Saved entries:
import Literature.NumberTheory.GaloisRepresentations.LocalUnitNorms
import Literature.NumberTheory.GaloisRepresentations.UnitsHerbrand
import Literature.NumberTheory.GaloisRepresentations.ArtinCharacterReciprocityProofs
import HarnessLib

/-!
# Hasse's norm theorem for cyclic extensions of number fields (idelic form), in every universe

Topic `NumberTheory/GaloisRepresentations` (global class field theory); namespace
`Literature.NumberTheory.GaloisRepresentations.IdeleHerbrand`.  Proof file: theorems only (no
definition, no named fact, no instance; D-0026).

For a finite **cyclic** extension of number fields `E/F` with group `G = ⟨σ⟩`, Tate
(Cassels–Fröhlich, Ch. VII §9, Thm. 9.1 and its Corollary; §9.6) proves `H¹(G, C_E) = 0` and
deduces **Hasse's norm theorem** (Hasse 1931; op. cit. Ch. VII §9.6, "an element of `K` is a norm
from `L` if and only if it is a local norm everywhere", for `L/K` cyclic): from the exact sequence
`0 → Lˣ → J_L → C_L → 0` and `H¹(G, C_L) = Ĥ⁻¹(G, C_L) = 0`, the map
`Ĥ⁰(G, Lˣ) = Kˣ/N Lˣ → Ĥ⁰(G, J_L) = J_K / N J_L` is injective, i.e. `Kˣ ∩ N_{L/K} J_L = N_{L/K} Lˣ`.

The tree proves `H¹(G, C_E) = 0` in element form
(`Automorphic/ArthurClozelCuspidalDescentGLOneClassField.lean`:
`exists_eq_mul_smul_div_of_ideleGalNorm_mem_principalIdeles`) and the norm index equality
`[𝕀_F : Fˣ N 𝕀_E] = [E : F]` (`Automorphic/ExistsClassFieldCharacterHolds.lean`), but only for
`F E : Type`; the consumer here (`Literature.NumberTheory.EllipticCurves.Cassels1962_index_eq_period_of_mem_sha`,
through the Hasse principle for `H²(K, K̄ˣ)`) quantifies over `K : Type u`.  This file re-assembles
the same proofs in an arbitrary universe from the tree's universe-polymorphic inputs (Artin's kernel
crossing `ArtinKernelCrossing`, the idèle/ideal dictionary `ArtinCharacterReciprocityProofs`, the
idelic first inequality `UnitsHerbrand` / `IdeleClassHerbrand` / `GlobalNormIndexIdelic`, the local
triviality of unit cohomology `LocalUnitNorms`), exactly as `IdelicLocalNorm.lean` redid
`ClassFieldCharacterLocal.lean`:

* `IdeleHerbrand.index_normGroup_eq_finrank` — `[𝕀_F : Fˣ N_{E/F} 𝕀_E] = [E : F]` (Tate §5.1 (B) at
  the level of indices; upper bound by kernel crossing, lower bound = first inequality);
* `IdeleHerbrand.h1_top_principalIdeles_eq_one` — `#Ĥ⁻¹(G; J_E, Eˣ) = 1`, i.e. `H¹(G, C_E) = 0`
  (Tate Thm. 9.1 (2), Step 2 of its proof: `#Ĥ⁰ = [E:F] · #Ĥ⁻¹` and `#Ĥ⁰ = [𝕀_F : Fˣ N 𝕀_E]`);
* `IdeleHerbrand.exists_eq_principal_mul_twist_of_ideleGalNorm_mem` — element form: an idele of `E`
  whose Galois norm is principal is `(k) · (σ z / z)`;
* `IdeleHerbrand.hasseNorm_of_ideleGalNorm_eq_principal` — **Hasse's norm theorem (idelic form)**:
  if `a ∈ Fˣ` is the Galois norm `∏_σ σ • y` of an idele `y` of `E` (that is, `a` is a local norm
  everywhere), then `a = N_{E/F}(k)` for some `k ∈ Eˣ`.

## References

* J. W. S. Cassels, A. Fröhlich (eds.), *Algebraic Number Theory* (1967), Ch. VII (J. Tate,
  *Global class field theory*), §5.1 Main Theorem (B), §9 Thm. 9.1 and Cor., §9.6 (Hasse norm
  theorem), §11.4. [CasselsFrohlichANT1967]
* H. Hasse, *Beweis eines Satzes und Widerlegung einer Vermutung über das allgemeine Normenrestsymbol*,
  Nachr. Ges. Wiss. Göttingen (1931), 64–69 (the norm theorem for cyclic extensions).
* N. Childress, *Class Field Theory*, Universitext (2009), Ch. 4 §5 Thm. 5.11–5.12, Ch. 5 §2
  Prop. 2.2. [Childress2009]
-/

noncomputable section

open NumberField IsDedekindDomain
open scoped nonZeroDivisors

namespace Literature.NumberTheory.GaloisRepresentations

namespace IdeleHerbrand

open Literature.NumberTheory.Automorphic

universe u

variable {F : Type u} [Field F] [NumberField F] {E : Type u} [Field E] [NumberField E] [Algebra F E]

/-- **The idelic norm index equality `[𝕀_F : Fˣ N_{E/F} 𝕀_E] = [E : F]` for a cyclic extension of
number fields, in every universe** (Tate's Main Theorem (B), Cassels–Fröhlich Ch. VII §5.1, at the
level of indices).  Upper bound: on the congruence idèles `W = W_𝔪` for the admissible modulus `𝔪`,
the Artin character `ψ = χ₀ ∘ Frob ∘ (w ↦ (w))` of a faithful character `χ₀` of `Gal(E/F)` has
`ker ψ ≤ N ∩ W` by Artin's kernel crossing (Childress Ch. 5 Prop. 2.2) and the idèle/ideal
dictionary, so `[𝕀_F : N] = [W : N ∩ W] ∣ [W : ker ψ] = #ψ(W) ≤ #Gal(E/F)`; lower bound: the idelic
first inequality `[E:F] ∣ [𝕀_F : N] ≠ 0` (Childress Thm. 5.12).  Same proof as the tree's
`Automorphic.index_normGroup_eq_finrank_of_isCyclic` (stated there for `Type` only).
[cite: CasselsFrohlichANT1967, Ch. VII §5.1 Main Theorem (B)] -/
theorem index_normGroup_eq_finrank [IsGalois F E] [IsCyclic (E ≃ₐ[F] E)] :
    (normGroup F E).index = Module.finrank F E := by
  classical
  obtain ⟨σ, hσ⟩ := IsCyclic.exists_generator (α := E ≃ₐ[F] E)
  set 𝔪 : Ideal (𝓞 F) := IdeleHerbrand.admissibleModulus F E with h𝔪def
  have h𝔪 : 𝔪 ≠ ⊥ := IdeleHerbrand.admissibleModulus_ne_bot F E
  have hram : ∀ v : HeightOneSpectrum (𝓞 F), ¬ 𝔪 ≤ v.asIdeal →
      Algebra.IsUnramifiedIn (𝓞 E) v.asIdeal :=
    fun v hv => not_not.mp fun h => hv ((IdeleHerbrand.admissibleModulus_le_iff (E := E) v).mpr h)
  set W : Subgroup (ideleGroup F) := congruenceIdeles 𝔪 with hWdef
  -- a faithful character of the Galois group and its Artin homomorphism on `W`
  obtain ⟨χ₀, hχ₀⟩ := exists_monoidHom_units_complex_injective (E ≃ₐ[F] E)
  set 𝒜 : (FractionalIdeal (𝓞 F)⁰ F)ˣ →* ℂˣ := artinHom fun v => χ₀ (galFrob F E v) with h𝒜def
  set ΦW : W →* (FractionalIdeal (𝓞 F)⁰ F)ˣ := (IdeleHerbrand.idealOfIdele F).comp W.subtype
    with hΦWdef
  set ψ : W →* ℂˣ := 𝒜.comp ΦW with hψdef
  have hψ_apply : ∀ w : W, ψ w = 𝒜 (IdeleHerbrand.idealOfIdele F (w : ideleGroup F)) := fun w => rfl
  -- (1) `ker ψ ≤ N ∩ W` (Artin's kernel crossing + the idèle/ideal dictionary)
  have hker : ψ.ker ≤ (normGroup F E).subgroupOf W := by
    rintro ⟨w, hw⟩ hwk
    rw [MonoidHom.mem_ker, hψ_apply] at hwk
    rw [Subgroup.mem_subgroupOf]
    have hI : IdeleHerbrand.idealOfIdele F w ∈ idealsPrimeTo 𝔪 :=
      IdeleHerbrand.idealOfIdele_mem_idealsPrimeTo h𝔪 hw
    have hAk : IdeleHerbrand.idealOfIdele F w ∈ 𝒜.ker ⊓ idealsPrimeTo 𝔪 :=
      Subgroup.mem_inf.mpr ⟨MonoidHom.mem_ker.mpr hwk, hI⟩
    exact IdeleHerbrand.mem_normGroup_of_idealOfIdele_mem hσ hw
      (ker_artinHom_inf_idealsPrimeTo_le_ray_sup_normSubgroup hχ₀ h𝔪 hram hAk)
  -- (2) `[W : ker ψ] = #ψ(W) ≤ #Gal(E/F) = n`, and it is finite (nonzero)
  have hrange : ψ.range ≤ χ₀.range := by
    rintro _ ⟨w, rfl⟩
    rw [hψ_apply]
    exact artinHom_mem_of_forall_mem (fun v => MonoidHom.mem_range.mpr ⟨galFrob F E v, rfl⟩) _
  haveI : Finite χ₀.range := Set.finite_range χ₀ |>.to_subtype
  have hcardG : Nat.card (E ≃ₐ[F] E) = Module.finrank F E := IsGalois.card_aut_eq_finrank F E
  have hψidx : ψ.ker.index = Nat.card ψ.range := Subgroup.index_ker ψ
  have hψle : ψ.ker.index ≤ Module.finrank F E := by
    rw [hψidx, ← hcardG]
    calc Nat.card ψ.range ≤ Nat.card χ₀.range := Nat.card_mono (Set.toFinite _) hrange
      _ ≤ Nat.card (E ≃ₐ[F] E) :=
        Nat.card_le_card_of_surjective _ (MonoidHom.rangeRestrict_surjective χ₀)
  have hψne : ψ.ker.index ≠ 0 := by
    rw [hψidx]
    haveI : Finite ψ.range := Finite.Set.subset (χ₀.range : Set ℂˣ) hrange
    exact Nat.card_pos.ne'
  -- (3) `[𝕀_F : N] = n`: `[𝕀_F : N] = [W : N ∩ W] ∣ [W : ker ψ] ≤ n` and `n ∣ [𝕀_F : N] ≠ 0`
  have hNW : (normGroup F E).index = ((normGroup F E).subgroupOf W).index := by
    rw [IdeleHerbrand.index_normGroup_eq_relIndex (F := F) (E := E), Subgroup.relIndex,
      Subgroup.inf_subgroupOf_right]
  have hNle : (normGroup F E).index ≤ Module.finrank F E := by
    rw [hNW]
    exact (Nat.le_of_dvd (Nat.pos_of_ne_zero hψne) (Subgroup.index_dvd_of_le hker)).trans hψle
  obtain ⟨hndvd, hN0⟩ := IdeleHerbrand.card_dvd_index_normGroup_of_isCyclic (F := F) (E := E) hσ
  rw [← Nat.card_eq_fintype_card, hcardG] at hndvd
  exact le_antisymm hNle (Nat.le_of_dvd (Nat.pos_of_ne_zero hN0) hndvd)

/-- **`H¹(Gal(E/F), C_E) = 0` for a cyclic extension of number fields, in every universe**
(`Gal(E/F) = ⟨σ⟩`): `#Ĥ⁻¹(G; J_E, Eˣ) = 1`.  Step 2 of Tate's proof of Cassels–Fröhlich Ch. VII
Thm. 9.1: `#Ĥ⁰(G; J_E, Eˣ) = [𝕀_F : Fˣ N 𝕀_E]` (`h0_top_principalIdeles_eq_index_normGroup`)
`= [E : F]` (`index_normGroup_eq_finrank`) `= [E : F] · #Ĥ⁻¹(G; J_E, Eˣ)`
(`IdeleHerbrand.h0_top_principalIdeles_eq`, Childress Thm. 5.11, with its inputs
`SemiLocal.exists_finset_local_triviality` and `IdeleHerbrand.card_mul_h0_globalUnits_eq`).
[cite: CasselsFrohlichANT1967, Ch. VII §9 Thm. 9.1 (2)] -/
theorem h1_top_principalIdeles_eq_one [IsGalois F E] {σ : E ≃ₐ[F] E}
    (hσ : ∀ τ : E ≃ₐ[F] E, τ ∈ Subgroup.zpowers σ) :
    Herbrand.h1 σ ⊤ (principalIdeles E) = 1 := by
  haveI : IsCyclic (E ≃ₐ[F] E) := ⟨⟨σ, hσ⟩⟩
  obtain ⟨S, hun₀, hun₁⟩ := SemiLocal.exists_finset_local_triviality (F := F) (E := E) hσ
  obtain ⟨hunits, hunits'⟩ := IdeleHerbrand.card_mul_h0_globalUnits_eq (F := F) (E := E) hσ
  obtain ⟨h0, -⟩ := IdeleHerbrand.h0_top_principalIdeles_eq hσ S hun₀ hun₁ hunits hunits'
  rw [h0_top_principalIdeles_eq_index_normGroup hσ, index_normGroup_eq_finrank (F := F) (E := E),
    ← IsGalois.card_aut_eq_finrank, ← Fintype.card_eq_nat_card] at h0
  have hpos : 0 < Fintype.card (E ≃ₐ[F] E) := Fintype.card_pos
  refine Nat.eq_of_mul_eq_mul_left hpos ?_
  rw [mul_one]
  exact h0.symm

/-- **Hilbert 90 for idele classes of a cyclic extension (element form, every universe)**: for
`E/F` cyclic with `Gal(E/F) = ⟨σ⟩`, an idele `y` of `E` whose Galois norm `∏_g g • y` is principal is
`(k) · (σ z / z)` with `k ∈ Eˣ`. [cite: CasselsFrohlichANT1967, Ch. VII §9 Thm. 9.1 (2)] -/
theorem exists_eq_principal_mul_twist_of_ideleGalNorm_mem [IsGalois F E] {σ : E ≃ₐ[F] E}
    (hσ : ∀ τ : E ≃ₐ[F] E, τ ∈ Subgroup.zpowers σ) {y : ideleGroup E}
    (hy : AdeleRing.ideleGalNorm F E y ∈ principalIdeles E) :
    ∃ k : Eˣ, ∃ z : ideleGroup E, y = principal E k * (σ • z / z) := by
  haveI : FiniteDimensional F E := inferInstance
  have hmem : y ∈ Herbrand.b1 σ ⊤ (principalIdeles E) :=
    Herbrand.h1_eq_one_iff.1 (h1_top_principalIdeles_eq_one hσ) y (Subgroup.mem_top y)
      (by rwa [norm_eq_ideleGalNorm])
  obtain ⟨p, ⟨k, rfl⟩, z, -, rfl⟩ := Herbrand.mem_b1.1 hmem
  exact ⟨k, z, by rw [Herbrand.twist_apply]; rfl⟩

/-- **Hasse's norm theorem for cyclic extensions of number fields (idelic form, every universe).**
For `E/F` cyclic and `a ∈ Fˣ`: if the principal idele of `a` (in `𝕀_E`) is the Galois norm
`∏_{g ∈ Gal(E/F)} g • y` of some idele `y` of `E` — i.e. `a` is a local norm from `E` at every place
of `F` — then `a` is a global norm: `a = N_{E/F}(k)` for some `k ∈ Eˣ`.  (Tate: `H¹(G, C_E) = 0`
gives `y = (k)(σz/z)`, and `N(σ z / z) = 1`.)
[cite: CasselsFrohlichANT1967, Ch. VII §9.6 (Hasse norm theorem) with Thm. 9.1] -/
theorem hasseNorm_of_ideleGalNorm_eq_principal [IsGalois F E] [IsCyclic (E ≃ₐ[F] E)] (a : Fˣ)
    (y : ideleGroup E)
    (hy : AdeleRing.ideleGalNorm F E y = principal E (CyclicNormIndex.unitsIncl F E a)) :
    ∃ k : Eˣ, Algebra.norm F (k : E) = a := by
  obtain ⟨σ, hσ⟩ := IsCyclic.exists_generator (α := E ≃ₐ[F] E)
  have hmem : AdeleRing.ideleGalNorm F E y ∈ principalIdeles E := by
    rw [hy]; exact ⟨_, rfl⟩
  obtain ⟨k, z, rfl⟩ := exists_eq_principal_mul_twist_of_ideleGalNorm_mem hσ hmem
  refine ⟨k, ?_⟩
  -- `N y = N (k) = (N_{E/F} k)`
  have hN : AdeleRing.ideleGalNorm F E (principal E k * (σ • z / z)) =
      principal E (CyclicNormIndex.normEnd σ (Nat.card (E ≃ₐ[F] E)) k) := by
    rw [map_mul, map_div, AdeleRing.ideleGalNorm_smul, div_self', mul_one,
      ← norm_eq_ideleGalNorm, ← Herbrand.map_norm_eq (principal E) (fun g y => principal_smul g y) k,
      norm_units_eq_normEnd hσ]
  rw [hN] at hy
  have hk : CyclicNormIndex.normEnd σ (Nat.card (E ≃ₐ[F] E)) k = CyclicNormIndex.unitsIncl F E a :=
    principal_injective hy
  have hk' := congrArg (fun u : Eˣ => (u : E)) hk
  simp only [CyclicNormIndex.coe_normEnd_eq_algebraMap_norm hσ] at hk'
  exact (algebraMap F E).injective hk'

end IdeleHerbrand

end Literature.NumberTheory.GaloisRepresentations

### About this task:
Respond with the exact lines running from the one that contains "end IdeleHerbrand" through the last line of the data above, and no other lines.

### Solution:
end IdeleHerbrand

end Literature.NumberTheory.GaloisRepresentations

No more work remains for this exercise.